Cookies Tetangga
Oleh: Leenahanwoo
Pemuda itu memandang gadis di hadapannya dengan tatapan heran. Bila dalam keadaan normal, mungkin dia dapat melihat betapa cantik gadis ini walau usianya terbilang masih belia. Rambut merah menyala tampak kontras dengan kulit putih pucat yang melapisi tubuh ramping dan tinggi, sepasang iris berwarna amber yang indah, dan pakaian kasual berupa tank top dan celana pendek berwarna hitam; tetapi semua itu luput dari pemikiran karena sepiring chocolate cookies yang uapnya masih mengepul dan menguarkan bau harum hingga membuat air liur menetes.
“Maaf?” Setidaknya dia harus memberikan respons, bukan?
“Ucapan selamat datang untuk tetangga baru,” jelasnya singkat.
Si pemuda baru saja pindah ke unit apartemen itu tiga hari yang lalu.

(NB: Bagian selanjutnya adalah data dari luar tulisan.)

/-- **Parameters of the obfuscated glued-trees generator** (everything the object needs besides the
obfuscator `O` and the PRF scheme `P`; all schedules are functions of the seed length `n = |s|`):
* `depth n > 0` — the depth `d` of the two trees (`G'_d` has `2^{d+2} − 2` vertices; with a seed of
  `n` bits holding the keys, `d = ⌊n^{1/a}⌋`-type schedules keep `2^{d/6}` super-polynomial);
* `prfParam n = μ` — the security parameter at which `P` (length-preserving, `inLen = outLen = id`)
  is run: tags and masks have `μ` bits, names `μ + (2d+3)` bits;
* `keyPartLen n` — the length of each of the FOUR keys `k₁, k₂` (naming), `k₃, k₄` (cycle) cut off
  the seed (`4 · keyPartLen n ≤ n`; intended `= P.keyLen μ`);
* `secParam n = κ` — the security parameter handed to `O`;
* `coinLen n` — the number of seed bits handed to `O` as coins (a COMPUTABLE coin schedule: the
  tree's `O.coins κ C = O.coinLen |code|` is only polynomially BOUNDED under `O.IsEfficient`, not
  computable, so `gen ∈ FP` needs the schedule as a datum; intended `= O.coins κ N_k ≤ n − 4·keyPartLen n`);
* `circ n K` — the CIRCUIT PRESENTATION of the neighbour predicate `N_k` on `2N` inputs for key
  material `K` (its correctness is the separate predicate `CircCorrect`, non-vacuous by
  `circCorrect_canonical`; its size/efficiency is the route's hypothesis, as for every circuit the
  obfuscator is fed).
No field is a hardness assumption. [cite: BitanskyPanethRosen2015, §5.2 (the obfuscated instance: keys, obfuscation coins, program)] -/
structure Params where
  /-- Depth of the trees at seed length `n`. -/
  depth : ℕ → ℕ
  /-- The depth is positive. -/
  depth_pos : ∀ n, 0 < depth n
  /-- Security parameter of the PRF at seed length `n`. -/
  prfParam : ℕ → ℕ
  /-- Length of each of the four keys. -/
  keyPartLen : ℕ → ℕ
  /-- Security parameter of the obfuscator. -/
  secParam : ℕ → ℕ
  /-- Number of coins handed to the obfuscator. -/
  coinLen : ℕ → ℕ
  /-- Circuit presentation of the neighbour predicate for key material `K` at seed length `n`. -/
  circ : (n : ℕ) → List Bool →
    Circuit (Fin (nameLen (prfParam n) (depth n) + nameLen (prfParam n) (depth n)))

Ayah angkatnya merasa bahwa biaya hidup selama tinggal di kota besar terlalu tinggi, tidak akan mencukupi bagi mereka untuk bertahan hidup dari penghasilan kedai kopi yang dikelola sendiri. Mereka memutuskan pindah ke kota lain yang berbiaya hidup lebih rendah, sembari berharap kedai kopi mereka akan lebih diminati karena bisnis semacam itu belum menjamur di kota tersebut. Namun, … haruskah tetangga baru disambut begitu hangat? Apakah ini tradisi di kota tersebut? Pemuda itu jadi berpikir-pikir.
“… Oke? Maaf, jadi merepotkanmu.” Masih canggung; dia memang tidak mudah akrab dengan orang baru.

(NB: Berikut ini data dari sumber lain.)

import Mathlib
import Summits.Ventures.PercRepro2.Defs
import Summits.Ventures.PercRepro2.Graph
import Summits.Ventures.PercRepro2.Harris
import Summits.Ventures.PercRepro2.Events
import Summits.Ventures.PercRepro2.Induced
import Summits.Ventures.PercRepro2.GateDefs
import Summits.Ventures.PercRepro2.GateFrame
import Summits.Ventures.PercRepro2.GateShift
import Summits.Ventures.PercRepro2.GateAnatomy
import Summits.Ventures.PercRepro2.ZMeanBound

/-!
# The free one-sided gate from a log-supermodular class-B mass (blind cell PercRepro2, mine-c g8;
MINE-C.md §15, proofs/MINEC-LSMGATE.md)

Root `s`, avoided vertex `t`, markers `a, b`, gate vertices `u, w`; `A = R ∩ {w ∉ C(t)}`,
`B = {w ∈ C(t)} ∩ {s ↮ t, s ↮ u}` (`GateAnatomy.classA/classB`). `GateAnatomy.gateRow_of_within`
reduces the free gate `Gate.GateRow s {t} a b {u} {w}` to `0 ≤ P(B)·covA + P(A)·covB`.

* `covA ≥ 0` is the hull-frame positive association `Gate.hull_frame_pa` (`covC_classA_nonneg`).
* `covB ≥ 0` follows from the **FKG lattice condition in the root frame**: write the class-B mass
  as a function of the root cluster, `massB W = P(C(s) = W ∧ B)`; if `massB` is log-supermodular
  on the distributive lattice `Finset V` (`MassBLogSupermod`), the four functions theorem gives
  `P(X; B) P(Y; B) ≤ P(B) P(XY; B)` for the increasing cluster events `X = {a ∈ C(s)}`,
  `Y = {b ∈ C(s)}` (`covC_classB_nonneg`).
* Hence `gateRow_of_massB_logSupermod`: `MassBLogSupermod → GateRow` (both classes of positive mass).

The hypothesis holds on every forest and, more generally, on every graph all of whose blocks are
edges or triangles (paper, proofs/MINEC-LSMGATE.md: the root-cluster law is log-modular on the
lattice of rooted subtrees and the conditional weight `P(w ↔ t | C(s) = W)·1[u, t ∉ W]` is
log-supermodular there); on general graphs it fails exactly where `covB < 0` (exact census
n = 6 FULL: 5,272 / 103,680 instances on the 96 non-cactus graphs, 0 / 17,280 on the 16 cacti).
-/

namespace Summit.Ventures.PercRepro2

namespace GateLSM

variable {V : Type*} {E : Type*} [Fintype E] [DecidableEq E] [Fintype V] [DecidableEq V]
  {R : Type*} [Field R] [LinearOrder R] [IsStrictOrderedRing R]

variable (p : E → R) (ends : E → Sym2 V) (s t a b u w : V)

/-- The class-B mass of the root cluster `W`: `P(C(s) = W ∧ B)`. -/
noncomputable def massB (W : Finset V) : R :=
  prob p (clusterEvent ends s (↑W : Set V) ∩ GateAnatomy.classB ends s t u w)

/-- **The FKG lattice condition for the class-B mass** on the distributive lattice `Finset V`:
`massB W₁ · massB W₂ ≤ massB (W₁ ∩ W₂) · massB (W₁ ∪ W₂)`. -/
def MassBLogSupermod : Prop :=
  ∀ W₁ W₂ : Finset V, massB p ends s t u w W₁ * massB p ends s t u w W₂ ≤
    massB p ends s t u w (W₁ ∩ W₂) * massB p ends s t u w (W₁ ∪ W₂)

variable {p}

omit [Fintype E] [DecidableEq E] [Fintype V] [Field R] [LinearOrder R] [IsStrictOrderedRing R] in
/-- On `{C(s) = W}` the event `{s ↔ x ∀ x ∈ X}` is decided by `W`. -/
lemma clusterEvent_inter_connAll (W X : Finset V) (C : Set (Config E)) :
    clusterEvent ends s (↑W : Set V) ∩ (connAll ends s X ∩ C) =
      if X ⊆ W then clusterEvent ends s (↑W : Set V) ∩ C else ∅ := by
  split_ifs with h
  · ext ω
    simp only [Set.mem_inter_iff, mem_clusterEvent, connAll, Set.mem_setOf_eq]
    constructor
    · rintro ⟨hc, _, hC⟩; exact ⟨hc, hC⟩
    · rintro ⟨hc, hC⟩
      refine ⟨hc, fun x hx => ?_, hC⟩
      have : x ∈ cluster ends ω s := by rw [hc]; exact Finset.mem_coe.mpr (h hx)
      exact this
  · ext ω
    simp only [Set.mem_inter_iff, mem_clusterEvent, connAll, Set.mem_setOf_eq, Set.mem_empty_iff_false,
      iff_false, not_and]
    intro hc hX _
    apply h
    intro x hx
    have : x ∈ cluster ends ω s := hX x hx
    rw [hc] at this
    exact Finset.mem_coe.mp this

omit [LinearOrder R] [IsStrictOrderedRing R] in
/-- `P(X; B) = Σ_W 1[X ⊆ W] · massB W`: the root-frame partition of a class-B marker mass. -/
lemma prob_connAll_inter_classB_eq_sum (X : Finset V) :
    prob p (connAll ends s X ∩ GateAnatomy.classB ends s t u w) =
      ∑ W : Finset V, (if X ⊆ W then massB p ends s t u w W else 0) := by
  rw [prob_eq_sum_clusterEvent p ends s]
  refine Finset.sum_congr rfl fun W _ => ?_
  rw [clusterEvent_inter_connAll]
  unfold massB
  split_ifs <;> simp [prob]

omit [LinearOrder R] [IsStrictOrderedRing R] in
/-- `P(B) = Σ_W massB W`. -/
lemma prob_classB_eq_sum :
    prob p (GateAnatomy.classB ends s t u w) = ∑ W : Finset V, massB p ends s t u w W := by
  rw [prob_eq_sum_clusterEvent p ends s]
  rfl

/-- **Class B is positively associated under the FKG lattice condition**:
`0 ≤ covB = P(B) P(XY; B) − P(X; B) P(Y; B)` (four functions theorem on `Finset V`). -/
theorem covC_classB_nonneg (hp : IsProbVec p) (h : MassBLogSupermod p ends s t u w) :
    0 ≤ GateAnatomy.covC p ends s a b (GateAnatomy.classB ends s t u w) := by
  classical
  unfold GateAnatomy.covC
  rw [sub_nonneg, prob_classB_eq_sum, prob_connAll_inter_classB_eq_sum,
    prob_connAll_inter_classB_eq_sum, prob_connAll_inter_classB_eq_sum]
  have hm0 : ∀ W, 0 ≤ massB p ends s t u w W := fun W => prob_nonneg hp _
  have hχ0 : ∀ (X W : Finset V), (0 : R) ≤ if X ⊆ W then massB p ends s t u w W else 0 :=
    fun X W => by split_ifs <;> simp [hm0]
  refine four_functions_theorem_univ (fun W => if {a} ⊆ W then massB p ends s t u w W else 0)
    (fun W => if {b} ⊆ W then massB p ends s t u w W else 0) (fun W => massB p ends s t u w W)
    (fun W => if {a} ∪ {b} ⊆ W then massB p ends s t u w W else 0)
    (fun W => hχ0 _ W) (fun W => hχ0 _ W) hm0 (fun W => hχ0 _ W) ?_
  intro W₁ W₂
  by_cases ha : {a} ⊆ W₁
  · by_cases hb : {b} ⊆ W₂
    · have hab : {a} ∪ {b} ⊆ W₁ ⊔ W₂ :=
        Finset.union_subset (ha.trans Finset.subset_union_left) (hb.trans Finset.subset_union_right)
      rw [if_pos ha, if_pos hb, if_pos hab]
      exact h W₁ W₂
    · rw [if_neg hb, mul_zero]
      exact mul_nonneg (hm0 _) (hχ0 _ _)
  · rw [if_neg ha, zero_mul]
    exact mul_nonneg (hm0 _) (hχ0 _ _)

omit [Fintype E] [DecidableEq E] [Fintype V] [DecidableEq V] [Field R] [LinearOrder R]
  [IsStrictOrderedRing R] in
/-- Class `A` is the hull frame `R ∩ {K avoids {w}}` of `Gate.hull_frame_pa`. -/
lemma classA_eq :
    GateAnatomy.classA ends s t w = avoidAll ends s {t} ∩ (Gate.hitsK ends {t} {w})ᶜ := by
  ext ω
  simp [GateAnatomy.classA, Gate.hitsK, clusterInEvent]

/-- **Class A is positively associated** (hull-frame BHK): `0 ≤ covA`. -/
theorem covC_classA_nonneg (hp : IsProbVec p) :
    0 ≤ GateAnatomy.covC p ends s a b (GateAnatomy.classA ends s t w) := by
  unfold GateAnatomy.covC
  rw [sub_nonneg, classA_eq]
  have := Gate.hull_frame_pa p ends s {t} {w} a b hp
  linarith [this]

/-- **The free one-sided gate under the FKG lattice condition on the class-B mass**: if
`W ↦ P(C(s) = W ∧ B)` is log-supermodular on `Finset V` and both classes have positive mass, then
`Gate.GateRow s {t} a b {u} {w}`. (Forests and triangular cacti satisfy the hypothesis — paper.) -/
theorem gateRow_of_massB_logSupermod (hp : IsProbVec p)
    (hA : 0 < prob p (GateAnatomy.classA ends s t w))
    (hB : 0 < prob p (GateAnatomy.classB ends s t u w))
    (h : MassBLogSupermod p ends s t u w) :
    Gate.GateRow p ends s {t} a b {u} {w} := by
  refine GateAnatomy.gateRow_of_within p ends s t a b u w hp hA hB ?_
  have h1 := covC_classA_nonneg ends s t a b w hp
  have h2 := covC_classB_nonneg ends s t a b u w hp h
  have hpa := prob_nonneg hp (GateAnatomy.classA ends s t w)
  have hpb := prob_nonneg hp (GateAnatomy.classB ends s t u w)
  nlinarith [mul_nonneg hpb h1, mul_nonneg hpa h2]

end GateLSM

end Summit.Ventures.PercRepro2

“Jangan sungkan.” Gadis itu menyerahkan piring berisi cookies kepada si pemuda, yang diterima dengan setengah segan. “Namaku Kiky. Aku dan kakakku tinggal di unit sebelah.”
Namanya Kiky, pikirnya.
“Aku Tora.” Pemuda itu—Tora—memandang cookies itu dengan mata berbinar. Dia bukan pecinta makanan manis, tetapi ada aroma kopi yang ikut menguar dari piring itu; kopi adalah belahan jiwanya. Terlebih, sang ayah angkat sangat menyukai cookies, dan mereka pasti akan melahap isi piring tersebut hingga tandas. “Dan, urm … terima kasih.”
Senyuman menjadi balasan atas ucapan terima kasih yang terlisan dari bibir Tora. Gadis itu berlalu, kembali ke unit apartemennya, terletak persis bersebelahan dengan unit mereka. Pemuda itu menutup pintu dan masuk ke dalam unit setelahnya. Di sana, sang ayah angkat terduduk di atas sofa; tampak kelelahan. Mereka memang baru saja selesai membereskan kamar tidur saat bel pintu berbunyi.
“Siapa?” tanya ayahnya. Iris merah kecokelatan miliknya sontak terbuka saat mencium aroma cookies memenuhi ruangan.
“Tetangga sebelah.” Tora berjalan mendekat, lalu meletakkan piring berisi cookies ke atas meja. “Dia memberikan ini sebagai ucapan selamat datang.”
“Ah, baik sekali.” Dia mengambil satu buah cookies, lalu meniup-niupnya karena uap panas yang masih menguar. “Chocolate cookies?”
“Kukira chocolate espresso,” tebak pemuda itu. “Ada wangi aroma kopi.”
“Kau benar,” tanggapnya seraya menggigit dan mengunyah cookies di tangannya. “Wah, enak sekali. Apa tetangga kita seorang perempuan?”
“Iya.” Tora mengernyit bingung. “Mengapa? Kau tidak berniat menikah dengannya, ‘kan? Usianya masih belasan. Kau bisa dipenjara atas tuduhan pedofilia.”
Mendengar hal itu, Ronald—sang ayah angkat—tertawa keras-keras. “Astaga, bukan seperti itu, Tora. Maksudku, usiamu sudah dua puluh tahun, sudah saatnya mencari pacar. Yang bisa memasak, tentu saja. Kita berdua tidak bersahabat dengan dapur, kecuali untuk mencuci piring bekas sarapan.”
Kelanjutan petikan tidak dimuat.